▶ _ENTRIES PROVIDED_:
┌──

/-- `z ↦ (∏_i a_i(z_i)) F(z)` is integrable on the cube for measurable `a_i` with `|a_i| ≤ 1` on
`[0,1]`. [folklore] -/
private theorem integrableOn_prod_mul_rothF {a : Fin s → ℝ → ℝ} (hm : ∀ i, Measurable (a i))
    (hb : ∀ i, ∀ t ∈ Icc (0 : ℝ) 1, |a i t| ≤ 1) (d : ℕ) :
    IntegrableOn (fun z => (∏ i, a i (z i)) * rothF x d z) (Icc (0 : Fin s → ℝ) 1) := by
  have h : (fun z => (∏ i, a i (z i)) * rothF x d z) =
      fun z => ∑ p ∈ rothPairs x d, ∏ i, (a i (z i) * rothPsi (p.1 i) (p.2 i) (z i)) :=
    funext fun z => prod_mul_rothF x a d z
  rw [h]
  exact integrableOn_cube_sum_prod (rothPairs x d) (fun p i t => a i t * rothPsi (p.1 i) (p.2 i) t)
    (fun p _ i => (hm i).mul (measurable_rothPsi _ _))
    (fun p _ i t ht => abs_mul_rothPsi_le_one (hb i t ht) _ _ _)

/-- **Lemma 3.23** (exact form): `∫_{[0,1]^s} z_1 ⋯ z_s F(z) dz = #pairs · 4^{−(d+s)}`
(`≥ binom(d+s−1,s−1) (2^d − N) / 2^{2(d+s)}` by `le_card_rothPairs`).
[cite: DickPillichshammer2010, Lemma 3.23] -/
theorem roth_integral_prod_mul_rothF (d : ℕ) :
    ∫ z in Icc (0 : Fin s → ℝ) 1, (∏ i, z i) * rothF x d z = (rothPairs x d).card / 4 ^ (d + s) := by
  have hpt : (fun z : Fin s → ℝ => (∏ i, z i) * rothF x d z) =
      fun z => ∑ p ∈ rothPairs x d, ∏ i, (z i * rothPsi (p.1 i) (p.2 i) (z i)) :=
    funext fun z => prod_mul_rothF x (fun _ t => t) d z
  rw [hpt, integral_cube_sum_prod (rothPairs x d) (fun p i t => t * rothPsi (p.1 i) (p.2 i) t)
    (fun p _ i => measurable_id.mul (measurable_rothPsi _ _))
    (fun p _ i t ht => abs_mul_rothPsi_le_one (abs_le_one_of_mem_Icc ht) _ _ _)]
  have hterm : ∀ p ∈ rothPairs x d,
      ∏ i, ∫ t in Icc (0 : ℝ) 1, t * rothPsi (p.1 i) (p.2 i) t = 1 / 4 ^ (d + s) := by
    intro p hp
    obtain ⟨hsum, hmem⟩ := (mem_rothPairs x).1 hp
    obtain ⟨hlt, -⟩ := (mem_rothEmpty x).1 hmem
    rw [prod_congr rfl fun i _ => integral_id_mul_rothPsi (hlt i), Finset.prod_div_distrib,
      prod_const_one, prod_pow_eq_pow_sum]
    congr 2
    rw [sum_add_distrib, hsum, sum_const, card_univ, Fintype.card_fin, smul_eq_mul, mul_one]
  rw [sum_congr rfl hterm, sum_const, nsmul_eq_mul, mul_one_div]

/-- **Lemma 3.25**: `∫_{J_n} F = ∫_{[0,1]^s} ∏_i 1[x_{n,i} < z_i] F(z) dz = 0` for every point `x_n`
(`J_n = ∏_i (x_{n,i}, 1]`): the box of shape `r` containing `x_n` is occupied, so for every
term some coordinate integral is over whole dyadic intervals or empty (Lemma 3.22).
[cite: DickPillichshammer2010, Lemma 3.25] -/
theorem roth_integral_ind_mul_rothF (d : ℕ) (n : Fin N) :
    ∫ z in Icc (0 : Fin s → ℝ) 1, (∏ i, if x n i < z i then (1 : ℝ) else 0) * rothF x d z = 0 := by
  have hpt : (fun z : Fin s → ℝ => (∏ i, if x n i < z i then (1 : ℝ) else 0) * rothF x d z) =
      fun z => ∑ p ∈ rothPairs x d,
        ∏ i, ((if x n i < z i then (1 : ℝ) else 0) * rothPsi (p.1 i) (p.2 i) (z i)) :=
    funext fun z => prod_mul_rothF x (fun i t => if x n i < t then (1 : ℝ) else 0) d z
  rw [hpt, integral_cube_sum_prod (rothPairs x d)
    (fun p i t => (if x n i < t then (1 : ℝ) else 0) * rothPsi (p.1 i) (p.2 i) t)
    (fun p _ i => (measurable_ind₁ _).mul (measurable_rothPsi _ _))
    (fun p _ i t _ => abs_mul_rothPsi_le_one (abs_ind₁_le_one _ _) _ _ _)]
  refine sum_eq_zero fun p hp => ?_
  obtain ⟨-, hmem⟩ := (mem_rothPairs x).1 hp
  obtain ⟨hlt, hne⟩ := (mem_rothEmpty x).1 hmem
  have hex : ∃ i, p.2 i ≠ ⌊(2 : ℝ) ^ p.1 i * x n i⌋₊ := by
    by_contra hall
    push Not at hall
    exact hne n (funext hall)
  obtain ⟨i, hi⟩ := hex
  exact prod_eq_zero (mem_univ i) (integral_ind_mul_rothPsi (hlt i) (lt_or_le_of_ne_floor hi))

└──

▶ _EXERCISE_: Please copy only these lines, exactly: the first line of the records through the line containing "have h : (fun", ends included.

▶ _WRITTEN RESPONSE_:
/-- `z ↦ (∏_i a_i(z_i)) F(z)` is integrable on the cube for measurable `a_i` with `|a_i| ≤ 1` on
`[0,1]`. [folklore] -/
private theorem integrableOn_prod_mul_rothF {a : Fin s → ℝ → ℝ} (hm : ∀ i, Measurable (a i))
    (hb : ∀ i, ∀ t ∈ Icc (0 : ℝ) 1, |a i t| ≤ 1) (d : ℕ) :
    IntegrableOn (fun z => (∏ i, a i (z i)) * rothF x d z) (Icc (0 : Fin s → ℝ) 1) := by
  have h : (fun z => (∏ i, a i (z i)) * rothF x d z) =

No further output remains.